_What you have to do_
Once the line with "rw [← Finset.sum_image hinj]" is found in the entries below, print it and each following line exactly, stopping after the line with "2 : ℝ) := rfl"; print nothing else.
Segment Start: Data records
import Literature.MathematicalPhysics.QuantumManyBody.DyadicCoherentFraction
import Mathlib.Analysis.SpecialFunctions.Pow.NNReal
import Mathlib.Analysis.SpecificLimits.Basic
import Mathlib.Topology.Algebra.InfiniteSum.Real
import HarnessLib

/-!
# Crux `BECTangentRigidity.TangentTransfer` (stmt-AtomisticToContinuum-13033), line `registered` (v2):
# STUB `stub_chainBookkeeping` — the bookkeeping of the dyadic chaining

Deterministic `ℝ≥0∞` bookkeeping, no physics.  For an `N`-particle wave function `Ψ` in the box of
side `L` write `A m = 8^{-m/2} Σ_i ⟨dyMode L m i, γ_Ψ dyMode L m i⟩^{1/2}` for the coherent amplitude of
the `8^m` flat dyadic cell modes of level `m` (cell side `L/2^m`).  Hypotheses: a scale `ℓ_d > 0`, a
budget `β ≥ 0` with `Σ_j β_j ≤ 1/4`, and the per-level inequality of the open item
`BECDyadicChaining.DyadicCoherenceDefect` (stmt-AtomisticToContinuum-13192) for this ONE state: whenever
the cell side `L/2^m` (`m ≥ 1`) lies in the dyadic bracket `[ℓ_d 2^j, ℓ_d 2^{j+1})`,
`A m ≤ A (m-1) + β_j √N`.  CLAIM: a base level `n` with `L/2^n ≥ ℓ_d` and `A n ≥ (24/25) √N` forces
`cohSum N L 0 Ψ ≥ N/2`.

Proof (the bookkeeping of the proved deciding theorem `BECDyadicChaining.closes`, with base constant
`24/25` in place of `1/2`).
1. Every level `m ≤ n` has side `L/2^m ≥ L/2^n ≥ ℓ_d`, so a bracket `j(m)` exists
   (`exists_nat_pow_near` for `(L/2^m)/ℓ_d ≥ 1`).
2. `2^{j(m)+m} ≤ L/ℓ_d < 2^{j(m)+m+1}`, so `j(m) + m` is constant and `m ↦ j(m)` is injective on
   `{1,…,n}`.
3. Telescoping, `A n ≤ A 0 + (Σ_{m=1}^{n} β_{j(m)}) √N` and `Σ_{m=1}^{n} β_{j(m)} = Σ_{j ∈ image} β_j ≤
   Σ' β ≤ 1/4` (`Finset.sum_image`, `Summable.sum_le_tsum`).
4. With the base, `(24/25) √N ≤ A 0 + √N/4`, hence `(71/100) √N ≤ A 0` (`√N < ⊤`).
5. Level `0` has ONE cell (`Fin 3 → Fin (2^0)` is a subsingleton), so `A 0 = (cohSum N L 0 Ψ)^{1/2}`
   and `cohSum N L 0 Ψ = A 0 · A 0 ≥ (71/100)² N = 0.5041 N ≥ N/2`.

References: folklore (elementary bookkeeping); the objects are those of E. H. Lieb, R. Seiringer,
J. P. Solovej, J. Yngvason, *The Mathematics of the Bose Gas and its Condensation* (2005), §1.2, §2.2.
-/

noncomputable section

open MeasureTheory Filter Set
open scoped ENNReal NNReal Topology BigOperators

namespace Summit.AtomisticToContinuum.BoseEinsteinCondensation.Cruxes.TangentTransfer.Birth

open Literature.MathematicalPhysics.QuantumManyBody.BoseGas

namespace ChainBookkeeping

/-- Abstract telescoping in `ℝ≥0∞`: if `A m ≤ A (m-1) + b m · S` for `1 ≤ m ≤ K`, then
`A K ≤ A 0 + (Σ_{m=1}^{K} b m) · S`. [folklore] -/
theorem telescope (A b : ℕ → ℝ≥0∞) (S : ℝ≥0∞) (K : ℕ)
    (h : ∀ m, 1 ≤ m → m ≤ K → A m ≤ A (m - 1) + b m * S) :
    A K ≤ A 0 + (∑ m ∈ Finset.Icc 1 K, b m) * S := by
  induction K with
  | zero => simp
  | succ K ih =>
    have ih' := ih (fun m hm hmK => h m hm (hmK.trans (Nat.le_succ K)))
    calc A (K + 1) ≤ A (K + 1 - 1) + b (K + 1) * S := h (K + 1) (Nat.succ_pos K) le_rfl
      _ = A K + b (K + 1) * S := by rw [Nat.add_sub_cancel]
      _ ≤ (A 0 + (∑ m ∈ Finset.Icc 1 K, b m) * S) + b (K + 1) * S := add_le_add ih' le_rfl
      _ = A 0 + (∑ m ∈ Finset.Icc 1 (K + 1), b m) * S := by
        rw [Finset.sum_Icc_succ_top (Nat.succ_le_succ (Nat.zero_le K)), add_mul, add_assoc]

/-- The dyadic bracket of a length `x ≥ ℓ > 0`: `ℓ 2^j ≤ x < ℓ 2^{j+1}` for some `j : ℕ`
(`exists_nat_pow_near` applied to `x/ℓ ≥ 1`). [folklore] -/
theorem exists_bracket {ℓ x : ℝ} (hℓ : 0 < ℓ) (hx : ℓ ≤ x) :
    ∃ j : ℕ, ℓ * 2 ^ j ≤ x ∧ x < ℓ * 2 ^ (j + 1) := by
  have hx' : 1 ≤ x / ℓ := by rw [le_div_iff₀ hℓ, one_mul]; exact hx
  obtain ⟨j, hj1, hj2⟩ := exists_nat_pow_near hx' one_lt_two
  refine ⟨j, ?_, ?_⟩
  · have := (le_div_iff₀ hℓ).mp hj1
    linarith [mul_comm ((2 : ℝ) ^ j) ℓ]
  · have := (div_lt_iff₀ hℓ).mp hj2
    linarith [mul_comm ((2 : ℝ) ^ (j + 1)) ℓ]

end ChainBookkeeping

/-- **STUB `stub_chainBookkeeping` — the bookkeeping of the dyadic chaining** (registered signature of
the line `registered`, skeleton v2, of the crux `TangentTransfer`; the bookkeeping of the proved
deciding theorem `BECDyadicChaining.closes` with base constant `24/25` in place of `1/2`).  For one
state `Ψ`, a scale `ℓ_d > 0` and a budget `β ≥ 0` with `Σβ ≤ 1/4`: if every level `m ≥ 1` whose cell
side lies in the bracket `[ℓ_d 2^j, ℓ_d 2^{j+1})` has `A_m ≤ A_{m-1} + β_j √N` (the clause of item
stmt-AtomisticToContinuum-13192 over the half-open dyadic cells), and some level `n` with
`L/2^n ≥ ℓ_d` has `A_n ≥ (24/25) √N`, then `cohSum N L 0 Ψ ≥ N/2`.  The bracket index `j(m)` has
`j(m) + m` constant, so it is injective on `1 ≤ m ≤ n` and telescoping gives
`A_n ≤ A_0 + (Σ_{m ≤ n} β_{j(m)}) √N ≤ A_0 + √N/4`; hence `A_0 ≥ (71/100) √N` and
`cohSum_0 = A_0²` (one cell at level `0`) `≥ (71/100)² N ≥ N/2`. [folklore] -/
theorem stub_chainBookkeeping :
    ∀ (N : ℕ) (L : ℝ) (Ψ : Config N → ℂ) (ℓd : ℝ), 0 < ℓd → 0 < L →
      ∀ β : ℕ → ℝ, (∀ j, 0 ≤ β j) → Summable β → ∑' j, β j ≤ 1 / 4 →
      let A : ℕ → ℝ≥0∞ := fun m => (8 : ℝ≥0∞) ^ (-(m : ℝ) / 2) *
        ∑ i : Fin 3 → Fin (2 ^ m), (occupation N (dyMode L m i) Ψ) ^ (1 / 2 : ℝ)
      (∀ m j : ℕ, 1 ≤ m → ℓd * 2 ^ j ≤ L / 2 ^ m → L / 2 ^ m < ℓd * 2 ^ (j + 1) →
        A m ≤ A (m - 1) + ENNReal.ofReal (β j) * (N : ℝ≥0∞) ^ (1 / 2 : ℝ)) →
      ∀ n : ℕ, ℓd ≤ L / 2 ^ n →
        ENNReal.ofReal (24 / 25) * (N : ℝ≥0∞) ^ (1 / 2 : ℝ) ≤ A n →
        ENNReal.ofReal ((N : ℝ) / 2) ≤ cohSum N L 0 Ψ := by
  classical
  intro N L Ψ ℓd hℓd hL β hβ0 hβs hβ4 A h1 n hn hbase
  set S : ℝ≥0∞ := (N : ℝ≥0∞) ^ (1 / 2 : ℝ) with hS
  have hSfin : S ≠ ⊤ := ENNReal.rpow_ne_top_of_nonneg (by norm_num) (ENNReal.natCast_ne_top N)
  -- (1) every level `m ≤ n` has side `≥ ℓd`, hence a bracket `jf m`
  have hscale : ∀ m, m ≤ n → ℓd ≤ L / 2 ^ m := fun m hm =>
    hn.trans (div_le_div_of_nonneg_left hL.le (pow_pos two_pos m) (pow_le_pow_right₀ one_le_two hm))
  have hbr : ∀ m, m ≤ n → ∃ j : ℕ, ℓd * 2 ^ j ≤ L / 2 ^ m ∧ L / 2 ^ m < ℓd * 2 ^ (j + 1) :=
    fun m hm => ChainBookkeeping.exists_bracket hℓd (hscale m hm)
  choose! jf hjf1 hjf2 using hbr
  -- (2) `jf m + m` is constant in `m`, hence `jf` is injective on the levels `≤ n`
  have hup : ∀ m, m ≤ n → (2 : ℝ) ^ (jf m + m) ≤ L / ℓd := by
    intro m hm
    rw [le_div_iff₀ hℓd]
    have := (le_div_iff₀ (pow_pos two_pos m)).mp (hjf1 m hm)
    calc (2 : ℝ) ^ (jf m + m) * ℓd = ℓd * 2 ^ jf m * 2 ^ m := by rw [pow_add]; ring
      _ ≤ L := this
  have hlow : ∀ m, m ≤ n → L / ℓd < (2 : ℝ) ^ (jf m + m + 1) := by
    intro m hm
    rw [div_lt_iff₀ hℓd]
    have := (div_lt_iff₀ (pow_pos two_pos m)).mp (hjf2 m hm)
    calc L < ℓd * 2 ^ (jf m + 1) * 2 ^ m := this
      _ = (2 : ℝ) ^ (jf m + m + 1) * ℓd := by rw [pow_add, pow_add, pow_add]; ring
  have hle : ∀ m m', m ≤ n → m' ≤ n → jf m + m ≤ jf m' + m' := by
    intro m m' hm hm'
    by_contra hcon
    have hcon' : jf m' + m' + 1 ≤ jf m + m := by omega
    have h3 : (2 : ℝ) ^ (jf m' + m' + 1) ≤ 2 ^ (jf m + m) := pow_le_pow_right₀ one_le_two hcon'
    exact absurd ((hup m hm).trans_lt (hlow m' hm')) (not_lt.mpr h3)
  have hinj : ∀ m ∈ Finset.Icc 1 n, ∀ m' ∈ Finset.Icc 1 n, jf m = jf m' → m = m' := by
    intro m hm m' hm' hjj
    rw [Finset.mem_Icc] at hm hm'
    have e1 := hle m m' hm.2 hm'.2
    have e2 := hle m' m hm'.2 hm.2
    omega
  -- (3) the budget spent on the levels `1..n` is at most `Σ β ≤ 1/4`; telescope
  have hsumβ : ∑ m ∈ Finset.Icc 1 n, β (jf m) ≤ 1 / 4 := by
    rw [← Finset.sum_image hinj]
    exact (hβs.sum_le_tsum _ (fun j _ => hβ0 j)).trans hβ4
  have hsum' : (∑ m ∈ Finset.Icc 1 n, ENNReal.ofReal (β (jf m))) ≤ ENNReal.ofReal (1 / 4) := by
    rw [← ENNReal.ofReal_sum_of_nonneg (fun m _ => hβ0 (jf m))]
    exact ENNReal.ofReal_le_ofReal hsumβ
  have hstep : ∀ m, 1 ≤ m → m ≤ n → A m ≤ A (m - 1) + ENNReal.ofReal (β (jf m)) * S :=
    fun m hm hmn => h1 m (jf m) hm (hjf1 m hmn) (hjf2 m hmn)
  have hAn : A n ≤ A 0 + ENNReal.ofReal (1 / 4) * S :=
    (ChainBookkeeping.telescope A (fun m => ENNReal.ofReal (β (jf m))) S n hstep).trans
      (add_le_add le_rfl (mul_le_mul' hsum' le_rfl))
  -- (4) with the base: `(24/25 - 1/4) √N ≤ A 0`
  have hmain : ENNReal.ofReal (24 / 25) * S ≤ A 0 + ENNReal.ofReal (1 / 4) * S := hbase.trans hAn
  have h71 : ENNReal.ofReal (71 / 100) * S ≤ A 0 := by
    have hsub : ENNReal.ofReal (71 / 100) = ENNReal.ofReal (24 / 25) - ENNReal.ofReal (1 / 4) := by
      rw [← ENNReal.ofReal_sub _ (by norm_num : (0 : ℝ) ≤ 1 / 4)]
      norm_num
    rw [hsub, ENNReal.sub_mul (fun _ _ => hSfin)]
    exact tsub_le_iff_right.2 hmain
  -- (5) level `0` is the single cell `[0,L)³`: `cohSum_0 = A 0 · A 0 ≥ (71/100)² N ≥ N/2`
  obtain ⟨i₀⟩ : Nonempty (Fin 3 → Fin (2 ^ 0)) := ⟨fun _ => ⟨0, by norm_num⟩⟩
  have hsub : Subsingleton (Fin 3 → Fin (2 ^ 0)) := by rw [pow_zero]; infer_instance
  have hA0 : A 0 = (occupation N (dyMode L 0 i₀) Ψ) ^ (1 / 2 : ℝ) := by
    have e1 : A 0 = (8 : ℝ≥0∞) ^ (-((0 : ℕ) : ℝ) / 2) *
        ∑ i : Fin 3 → Fin (2 ^ 0), (occupation N (dyMode L 0 i) Ψ) ^ (1 / 2 : ℝ) := rfl
    rw [e1, Fintype.sum_subsingleton _ i₀]
    simp only [Nat.cast_zero, neg_zero, zero_div, ENNReal.rpow_zero, one_mul]
  have hcoh : cohSum N L 0 Ψ = occupation N (dyMode L 0 i₀) Ψ := by
    unfold cohSum
    exact Fintype.sum_subsingleton _ i₀
  -- `x^{1/2} · x^{1/2} = x` in `ℝ≥0∞`
  have hhalf : ∀ x : ℝ≥0∞, x ^ (1 / 2 : ℝ) * x ^ (1 / 2 : ℝ) = x := fun x => by
    rw [← ENNReal.rpow_add_of_nonneg _ _ (by norm_num) (by norm_num), add_halves, ENNReal.rpow_one]
  have hSS : S * S = (N : ℝ≥0∞) := by rw [hS]; exact hhalf _
  have hprod : ENNReal.ofReal (71 / 100) * S * (ENNReal.ofReal (71 / 100) * S) ≤ cohSum N L 0 Ψ :=
    calc ENNReal.ofReal (71 / 100) * S * (ENNReal.ofReal (71 / 100) * S) ≤ A 0 * A 0 :=
          mul_le_mul' h71 h71
      _ = cohSum N L 0 Ψ := by rw [hA0, hhalf, hcoh]
  have eL : ENNReal.ofReal (71 / 100) * S * (ENNReal.ofReal (71 / 100) * S) =
      ENNReal.ofReal (71 / 100 * (71 / 100) * N) := by
    rw [mul_mul_mul_comm, hSS, ENNReal.ofReal_mul (by norm_num : (0 : ℝ) ≤ 71 / 100 * (71 / 100)),
      ENNReal.ofReal_mul (by norm_num : (0 : ℝ) ≤ 71 / 100), ENNReal.ofReal_natCast]
  rw [eL] at hprod
  have hN : (0 : ℝ) ≤ N := Nat.cast_nonneg N
  calc ENNReal.ofReal ((N : ℝ) / 2) ≤ ENNReal.ofReal (71 / 100 * (71 / 100) * N) :=
        ENNReal.ofReal_le_ofReal (by nlinarith)
    _ ≤ cohSum N L 0 Ψ := hprod

end Summit.AtomisticToContinuum.BoseEinsteinCondensation.Cruxes.TangentTransfer.Birth

end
Segment End: Data records
_Written solution_
    rw [← Finset.sum_image hinj]
    exact (hβs.sum_le_tsum _ (fun j _ => hβ0 j)).trans hβ4
  have hsum' : (∑ m ∈ Finset.Icc 1 n, ENNReal.ofReal (β (jf m))) ≤ ENNReal.ofReal (1 / 4) := by
    rw [← ENNReal.ofReal_sum_of_nonneg (fun m _ => hβ0 (jf m))]
    exact ENNReal.ofReal_le_ofReal hsumβ
  have hstep : ∀ m, 1 ≤ m → m ≤ n → A m ≤ A (m - 1) + ENNReal.ofReal (β (jf m)) * S :=
    fun m hm hmn => h1 m (jf m) hm (hjf1 m hmn) (hjf2 m hmn)
  have hAn : A n ≤ A 0 + ENNReal.ofReal (1 / 4) * S :=
    (ChainBookkeeping.telescope A (fun m => ENNReal.ofReal (β (jf m))) S n hstep).trans
      (add_le_add le_rfl (mul_le_mul' hsum' le_rfl))
  -- (4) with the base: `(24/25 - 1/4) √N ≤ A 0`
  have hmain : ENNReal.ofReal (24 / 25) * S ≤ A 0 + ENNReal.ofReal (1 / 4) * S := hbase.trans hAn
  have h71 : ENNReal.ofReal (71 / 100) * S ≤ A 0 := by
    have hsub : ENNReal.ofReal (71 / 100) = ENNReal.ofReal (24 / 25) - ENNReal.ofReal (1 / 4) := by
      rw [← ENNReal.ofReal_sub _ (by norm_num : (0 : ℝ) ≤ 1 / 4)]
      norm_num
    rw [hsub, ENNReal.sub_mul (fun _ _ => hSfin)]
    exact tsub_le_iff_right.2 hmain
  -- (5) level `0` is the single cell `[0,L)³`: `cohSum_0 = A 0 · A 0 ≥ (71/100)² N ≥ N/2`
  obtain ⟨i₀⟩ : Nonempty (Fin 3 → Fin (2 ^ 0)) := ⟨fun _ => ⟨0, by norm_num⟩⟩
  have hsub : Subsingleton (Fin 3 → Fin (2 ^ 0)) := by rw [pow_zero]; infer_instance
  have hA0 : A 0 = (occupation N (dyMode L 0 i₀) Ψ) ^ (1 / 2 : ℝ) := by
    have e1 : A 0 = (8 : ℝ≥0∞) ^ (-((0 : ℕ) : ℝ) / 2) *
        ∑ i : Fin 3 → Fin (2 ^ 0), (occupation N (dyMode L 0 i) Ψ) ^ (1 / 2 : ℝ) := rfl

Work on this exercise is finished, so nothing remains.